You have a particular privacy problem here because one of the reasons that the Court ratified BSA reporting was because it accepted the congressional finding that the information collected would “have a high degree of usefulness in criminal, tax, or regulatory investigations or proceedings.”
Well, the facts on the ground today show that this information does not have a high degree of usefulness — to the tune of at least 30% and probably more. The BSA does not today have a reasonable relationship to discovering or preventing crime. It is an ongoing violation of our Fourth Amendment rights.
Like I said, I’m not just here to butter you up. I also have a solution to the problem you face. It is my third point, and probably the most dispensable because I don’t expect you to take it seriously.
If you want to solve the privacy problems that are at the heart of the BSA and FinCEN, you need to do two simple things: eliminate Currency Transaction Reporting and make Suspicious Activity Reporting voluntary. This would help you more than you probably expect.
First, it would eliminate over-reporting. What you have now is the sort of passive-aggressive response you get when you try to mandate good citizenship and penalize people for not doing right. Oh, you’re getting reports alright, and then some, because it’s safer to over-report than to report accurately. But they are not motivated by people trying to help. The BSA reduces good citizenship to a compliance matter, with less than stellar results.
Second, the information coming into the system would have a much closer relationship to crime control and discovery. It might even have a “high degree of usefulness.” Though I am a privacy advocate, I recognize that privacy gives way in our society when it might conceal crime or the fruits of crime. Good faith reporting of suspected crime already trumps privacy claims in our law, and that is good public policy.
Now, when I say that Suspicious Activity Reporting should be voluntary, I’m not actually calling for that great a change in what you do. The same outreach that goes on now could continue. Guidelines telling financial services providers what to look for should continue to issue. Your collection, analysis, and reporting functions could continue. You would just be working with data that is immensely more useful because it would actually be suspicious enough to motivate a citizen to report it.
So, I would recommend that you abandon the backward premise of the BSA, that good citizenship can be required, and make the leap of faith to relying on the goodness of the people out there in the financial services sector. You won’t be disappointed. You will have a better system, with less substantial privacy problems.
I don’t know what you folks think of the Total Information Awareness program or the CAPPS II program, but I am deeply skeptical of them, as are many Americans and Members of Congress. I have recently begun talking about the Bank Secrecy Act as the precedent that makes people think these government data mining programs are OK.

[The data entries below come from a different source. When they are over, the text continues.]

import Mathlib
import Literature.Barriers.ValiantsHypothesis.AlgebraicNaturalProofs
import Literature.Computability.AlgebraicComplexity.ArithCircuitProofs
import Literature.Computability.AlgebraicComplexity.KRSTSelection
import Summits.ValiantsHypothesis.ValiantsHypothesis.Theorems.BarrierLeverNaturalProofsSeparateVNPSignSliceIntVec
import HarnessLib

/-!
# Item `BarrierLever.NaturalProofsSeparateVNP` (stmt-ValiantsHypothesis-18972), SIGN SLICE —
# part 4: the CKRST equation `P = Λ · ∏_r Q_r(proxy evaluation)` and its properties

Support file for the unconditional SIGN-SLICE form of the item (CKRST 2020, Thm. 1.1, tree frame).
Given a point `a ∈ ℕ^n`, a modulus bound `K` and a range `R`, the distinguisher in the
`N = #degLEMonomials n` coefficient variables `z_m` is (CKRST 2020, §4, with ALL moduli `r ∈ [2, K]`
instead of primes and `Λ` squared to handle the coefficient `-1` uniformly)

  `equation n a K R = Λ · ∏_{r=2}^{K} Q_{R,r}(∑_m z_m · (a^m mod r))`,
  `Λ = 1 - ∏_m (1 - z_m²)`, `Q_{R,r}(u) = ∏_{|j| ≤ R, r ∤ j} (u - j)`.

* `eval_equation_intCast_eq_zero_of_not_dvd` — at a `{0,1,-1}`-vector `e` with `r ∤ ∑_m e_m a^m`
  for some `r ∈ [2, K]` (and `N·K ≤ R`) the equation VANISHES (the proxy sum `∑_m e_m (a^m mod r)`
  is an integer in `[-R, R]` congruent to `∑_m e_m a^m`, hence a root of `Q_{R,r}`);
  `eval_equation_zero` — it vanishes at `e = 0` (through `Λ`);
* `eval_equation_intCast_ne_zero` — at a NONZERO `{0,1,-1}`-vector `e` with `r ∣ ∑_m e_m a^m` for
  all `r ∈ [2, K]` (e.g. `∑_m e_m a^m = 0`) it does NOT vanish;
* `totalDegree_equation_le`, `complexity_equation_le` — degree `≤ 2N + K(2R+1)` and fan-in-two
  size `≤ 4N + 3 + K((2R+1)(2N+2)+1)`.

References: [ChatterjeeKumarRamyaSaptharishiTengse2020] §4 (proof of Thm. 1.1: `Λ`, `Q_r`,
`eval_r(a)`, Claim 13); [Burgisser2000] Def. 2.1 (the size measure `complexity`).
-/

-- layout Summits/ValiantsHypothesis/ValiantsHypothesis forces the duplicated namespace component
set_option linter.dupNamespace false
import Summits.CriticalPhenomena.PercolationContinuityZ3.Theorems.PercNearOneGluingNoHeavyLowerTailBHKRowApexWiredGadget
import Summits.CriticalPhenomena.PercolationContinuityZ3.Theorems.PercNearOneGluingNoHeavyLowerTailBHKRowRandomCluster
import HarnessLib

/-!
# `NoHeavyLowerTail` (stmt-CriticalPhenomena-4575) — the pendant-path gadget, II: measure transfer and connectivity off the apex

Support file (prover prim-gen-kcluster gen 56; `--supports stmt-CriticalPhenomena-4575`).  No named facts, no sorries, no
definitions.  Continues `…BHKRowApexWiredGadget` (gadget pairs `Γ`, lift `ι(ω) ∪ Γ`,
parameters `w†` on `V ⊕ Z`, `W_{w†,q}(ι(ω) ∪ Γ) = W^{B}_{w,q}(ω)` with `B = {a} ∪ att(Z)`):

* `rcMeasureW_real_gadget` — **the transfer**: `φ_{w†,q}(A) = φ^{B}_{w,q}{ω | ι(ω) ∪ Γ ∈ A}` for every event `A` of
  `V ⊕ Z`-configurations (`φ_{w†,q} = rcMeasureW w† q ∅` free, `φ^B_{w,q} = rcMeasureW w q B` wired on `B`, `0 < q`):
  the free weight is carried by the lifts (`sum_eq_sum_liftCfg`) and the partition functions agree (`rcPartitionFunctionW_gadget`);
* `reachable_delVertex_liftCfg_iff` — reachability between old vertices OFF `inl a` in `ι(ω) ∪ Γ` is reachability off `a`
  in `ω` (a gadget vertex `inr z` is a pendant of its foot `inl (att z)` once `inl a` is deleted);
* `exists_inl_port_iff_reachable` — the split cluster `C^{inl a}_{inl b}(ι(ω) ∪ Γ)` has a port at `inl a` through an OLD
  pair iff `a ↔ b` in `ω` (the gadget ports `{inr z, inl a}` are always present and are not read).
Used in `…BHKRowApexWired`. [this work; pattern cited: Grimmett2006, §4.2; VandenbergHaggstromKahn2005 Thm. 1.4]
-/

noncomputable section

namespace Summit.CriticalPhenomena.PercolationContinuityZ3.Theorems

namespace PivotalBHK

namespace ApexWired

open Literature.Probability.Percolation Literature.Probability.Percolation.BHK2006
open Literature.Probability.LatticeModels SimpleGraph
open scoped Classical

variable {V Z : Type*}

/-! ### The measure transfer: free on `V ⊕ Z` with parameters `w†` = wired on `B` with parameters `w` -/

section Transfer

variable [Fintype V] [Fintype Z] (w : Sym2 V → unitInterval) (a : V) (att : Z → V)

/-- **Weights**: `W_{w†,q}(ι(ω) ∪ Γ) = W^{B}_{w,q}(ω)`. [this work] -/
theorem rcWeightW_liftCfg (q : ℝ) (ω : BondConfig V) :
    rcWeightW (gadgetW w a att) q ∅ (liftCfg a att ω) = rcWeightW w q (gadgetBlock a att) ω := by
  unfold rcWeightW
  rw [weight_liftCfg, clusterCount_liftCfg]

/-- Off the lifts the free weight vanishes. [this work] -/
theorem rcWeightW_eq_zero_of_ne_lift (q : ℝ) (ω' : BondConfig (V ⊕ Z)) (h : ω' ≠ liftCfg a att (projCfg ω')) :
    rcWeightW (gadgetW w a att) q ∅ ω' = 0 := by
  unfold rcWeightW
  rw [weight_eq_zero_of_ne_lift w a att ω' h, zero_mul]

/-- Sums over the configurations of `V ⊕ Z` of functions vanishing off the lifts are sums over the configurations of
`V`. [this work] -/
theorem sum_eq_sum_liftCfg (F : BondConfig (V ⊕ Z) → ℝ) (hF : ∀ ω', ω' ≠ liftCfg a att (projCfg ω') → F ω' = 0) :
    ∑ ω', F ω' = ∑ ω, F (liftCfg a att ω) := by
  have himg : Finset.univ.image (liftCfg a att) ⊆ (Finset.univ : Finset (BondConfig (V ⊕ Z))) :=
    Finset.subset_univ _
  rw [← Finset.sum_subset himg, Finset.sum_image fun x _ y _ h => liftCfg_injective a att h]
  intro ω' _ hω'
  refine hF ω' fun h => hω' ?_
  exact Finset.mem_image.2 ⟨projCfg ω', Finset.mem_univ _, h.symm⟩

/-- **Partition functions**: `Z_{w†,q} = Z^{B}_{w,q}`. [this work] -/
theorem rcPartitionFunctionW_gadget (q : ℝ) :
    rcPartitionFunctionW (gadgetW w a att) q ∅ = rcPartitionFunctionW w q (gadgetBlock a att) := by
  unfold rcPartitionFunctionW
  rw [sum_eq_sum_liftCfg a att _ (rcWeightW_eq_zero_of_ne_lift w a att q)]
  exact Finset.sum_congr rfl fun ω _ => rcWeightW_liftCfg w a att q ω

/-- **The transfer**: for every event `A` of `V ⊕ Z`-configurations,
`φ_{w†,q}(A) = φ^{B}_{w,q}{ω | ι(ω) ∪ Γ ∈ A}` — the free measure of the gadget graph IS the measure wired on
`B = {a} ∪ att(Z)`, read through the lift. [this work] -/
theorem rcMeasureW_real_gadget {q : ℝ} (hq : 0 < q) (A : Set (BondConfig (V ⊕ Z))) :
    (rcMeasureW (gadgetW w a att) q ∅).real A =
      (rcMeasureW w q (gadgetBlock a att)).real (liftCfg a att ⁻¹' A) := by
  rw [rcMeasureW_real_apply _ hq, rcMeasureW_real_apply _ hq, rcPartitionFunctionW_gadget w a att q]
  rw [sum_eq_sum_liftCfg a att _ fun ω' hω' => ?_]
  · refine Finset.sum_congr rfl fun ω _ => ?_
    simp only [Set.mem_preimage, rcWeightW_liftCfg w a att q ω]
  · by_cases hA : ω' ∈ A
    · rw [if_pos hA, rcWeightW_eq_zero_of_ne_lift w a att q ω' hω', zero_div]
    · rw [if_neg hA]

end Transfer

/-! ### Connectivity off the split vertex: the gadget vertices are pendant once `inl a` is deleted -/

section OffApex

variable (a : V) (att : Z → V) (ω : BondConfig V)

/-- Adjacency in the lift with the pairs at `inl a` deleted. [this work] -/
theorem delVertex_liftCfg_adj (x y : V ⊕ Z) :
    (openGraph (delVertex (Sum.inl a) (liftCfg a att ω))).Adj x y ↔
      s(x, y) ∈ liftCfg a att ω ∧ x ≠ Sum.inl a ∧ y ≠ Sum.inl a ∧ x ≠ y :=
  openGraph_delVertex_adj _ _ x y

/-- `inl` is a graph homomorphism from `ω − a` into the lift minus `inl a`. [this work] -/
theorem delVertex_liftCfg_adj_inl {u v : V} (h : (openGraph (delVertex a ω)).Adj u v) :
    (openGraph (delVertex (Sum.inl a) (liftCfg a att ω))).Adj (Sum.inl u) (Sum.inl v) := by
  obtain ⟨hm, hu, hv, hne⟩ := (openGraph_delVertex_adj a ω u v).1 h
  exact (delVertex_liftCfg_adj a att ω _ _).2 ⟨(inl_inl_mem_liftCfg_iff a att ω u v).2 hm,
    fun h' => hu (Sum.inl_injective h'), fun h' => hv (Sum.inl_injective h'), fun h' => hne (Sum.inl_injective h')⟩

/-- Reachability off `a` lifts. [this work] -/
theorem reachable_delVertex_liftCfg_of_reachable {u v : V} (h : (openGraph (delVertex a ω)).Reachable u v) :
    (openGraph (delVertex (Sum.inl a) (liftCfg a att ω))).Reachable (Sum.inl u) (Sum.inl v) := by
  rw [reachable_iff_reflTransGen] at h
  induction h with
  | refl => exact Reachable.refl _
  | @tail x y _ hxy ih => exact ih.trans (delVertex_liftCfg_adj_inl a att ω hxy).reachable

/-- Reachability off `inl a` in the lift projects (along `footV`) to reachability off `a` in `ω`: a step into a gadget
vertex `inr z` can only come from its foot `inl (att z)`. [this work] -/
theorem reachable_delVertex_of_liftCfg {x y : V ⊕ Z}
    (h : (openGraph (delVertex (Sum.inl a) (liftCfg a att ω))).Reachable x y) :
    (openGraph (delVertex a ω)).Reachable (footV att x) (footV att y) := by
  have step : ∀ (u : V) (z : Z), s(Sum.inl u, Sum.inr z) ∈ liftCfg a att ω → Sum.inl u ≠ (Sum.inl a : V ⊕ Z) →
      u = att z := by
    intro u z hm hu
    rcases (inl_inr_mem_liftCfg_iff a att ω u z).1 hm with rfl | h
    · exact absurd rfl hu
    · exact h
  rw [reachable_iff_reflTransGen] at h
  induction h with
  | refl => exact Reachable.refl _
  | @tail x' y' _ hxy ih =>
    refine ih.trans ?_
    obtain ⟨hm, hx, hy, hne⟩ := (delVertex_liftCfg_adj a att ω x' y').1 hxy
    cases x' with
    | inl u => cases y' with
      | inl v =>
        refine Adj.reachable ((openGraph_delVertex_adj a ω u v).2 ⟨(inl_inl_mem_liftCfg_iff a att ω u v).1 hm,
          fun h' => hx (by rw [h']), fun h' => hy (by rw [h']), fun h' => hne (by rw [h'])⟩)
      | inr z => simp only [footV]; rw [step u z hm hx]
    | inr z => cases y' with
      | inl u => simp only [footV]; rw [Sym2.eq_swap] at hm; rw [step u z hm hy]
      | inr z' => exact absurd hm (inr_inr_not_mem_liftCfg a att ω z z')

/-- **Reachability off the apex is unchanged by the gadget** (for old vertices). [this work] -/
theorem reachable_delVertex_liftCfg_iff (u v : V) :
    (openGraph (delVertex (Sum.inl a) (liftCfg a att ω))).Reachable (Sum.inl u) (Sum.inl v) ↔
      (openGraph (delVertex a ω)).Reachable u v :=
  ⟨fun h => reachable_delVertex_of_liftCfg a att ω h, reachable_delVertex_liftCfg_of_reachable a att ω⟩

/-- **The split cluster of `inl b` has a port at `inl a` through an OLD pair iff `a ↔ b` in `ω`** (`a ≠ b`): the lifted
form of `exists_mem_splitCl_iff_reachable`, reading only the `inl–inl` port pairs (the gadget ports `{inr z, inl a}` are
always present and carry no information). [this work] -/
theorem exists_inl_port_iff_reachable {b : V} (hab : a ≠ b) :
    (∃ e ∈ splitCl (Sum.inl a) (liftCfg a att ω) {Sum.inl b}, ∃ u : V, e = s(Sum.inl a, Sum.inl u)) ↔
      (openGraph ω).Reachable a b := by
  constructor
  · rintro ⟨e, ⟨he, -, x, hx, s, hs, hsx⟩, u, rfl⟩
    rw [Set.mem_singleton_iff] at hs
    subst hs
    -- the endpoint reached from `inl b` off `inl a` is `inl u`
    have hxu : x = Sum.inl u := by
      rcases Sym2.mem_iff.1 hx with rfl | rfl
      · exact absurd (eq_of_reachable_delVertex hsx) (fun h => hab (Sum.inl_injective h).symm)
      · rfl
    subst hxu
    have hbu : (openGraph (delVertex a ω)).Reachable b u := (reachable_delVertex_liftCfg_iff a att ω b u).1 hsx
    have hau : (openGraph ω).Adj a u := by
      refine (openGraph_adj ω a u).2 ⟨(inl_inl_mem_liftCfg_iff a att ω a u).1 he, ?_⟩
      rintro rfl
      exact hab (eq_of_reachable_delVertex hbu).symm
    exact hau.reachable.trans (hbu.mono (openGraph_le (delVertex_subset a ω))).symm
  · intro h
    -- a port of the split cluster of `b` in `ω` (tree lemma), lifted
    have hb : a ∉ ({b} : Set V) := fun h' => hab (Set.mem_singleton_iff.1 h')
    obtain ⟨e, ⟨he, -, u, hu, s, hs, hsu⟩, hae⟩ := (exists_mem_splitCl_iff_reachable hab ω).2 h
    rw [Set.mem_singleton_iff] at hs
    subst hs
    have hua : u ≠ a := ne_of_splitReach hb ⟨s, rfl, hsu⟩
    have heq : e = s(u, a) := (Sym2.mem_and_mem_iff hua).1 ⟨hu, hae⟩
    subst heq
    refine ⟨s(Sum.inl a, Sum.inl u), ⟨?_, ?_, Sum.inl u, Sym2.mem_mk_right _ _, Sum.inl s, rfl,
      reachable_delVertex_liftCfg_of_reachable a att ω hsu⟩, u, rfl⟩
    · rw [Sym2.eq_swap]; exact (inl_inl_mem_liftCfg_iff a att ω u a).2 he
    · rw [Sym2.mk_isDiag_iff]; exact fun h' => hua (Sum.inl_injective h').symm

end OffApex

end ApexWired

end PivotalBHK

end Summit.CriticalPhenomena.PercolationContinuityZ3.Theorems

end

CAPPS II and the records in FinCEN have a common thread: they are databases of personal information about Americans that are shielded from our view by the law enforcement and national security exceptions to the Privacy Act. They are premised on collecting information about innocent Americans, presuming them to be part of a criminal enterprise rather than the hard-working honest people they are. This premise is inconsistent with principles and laws that are very fundamental to our way of life in the United States.
You have my gratitude for hearing my views on this, my thanks go to Director Sloan and Judith Starr for inviting me here, and I encourage you to think very carefully about the programs you are working on.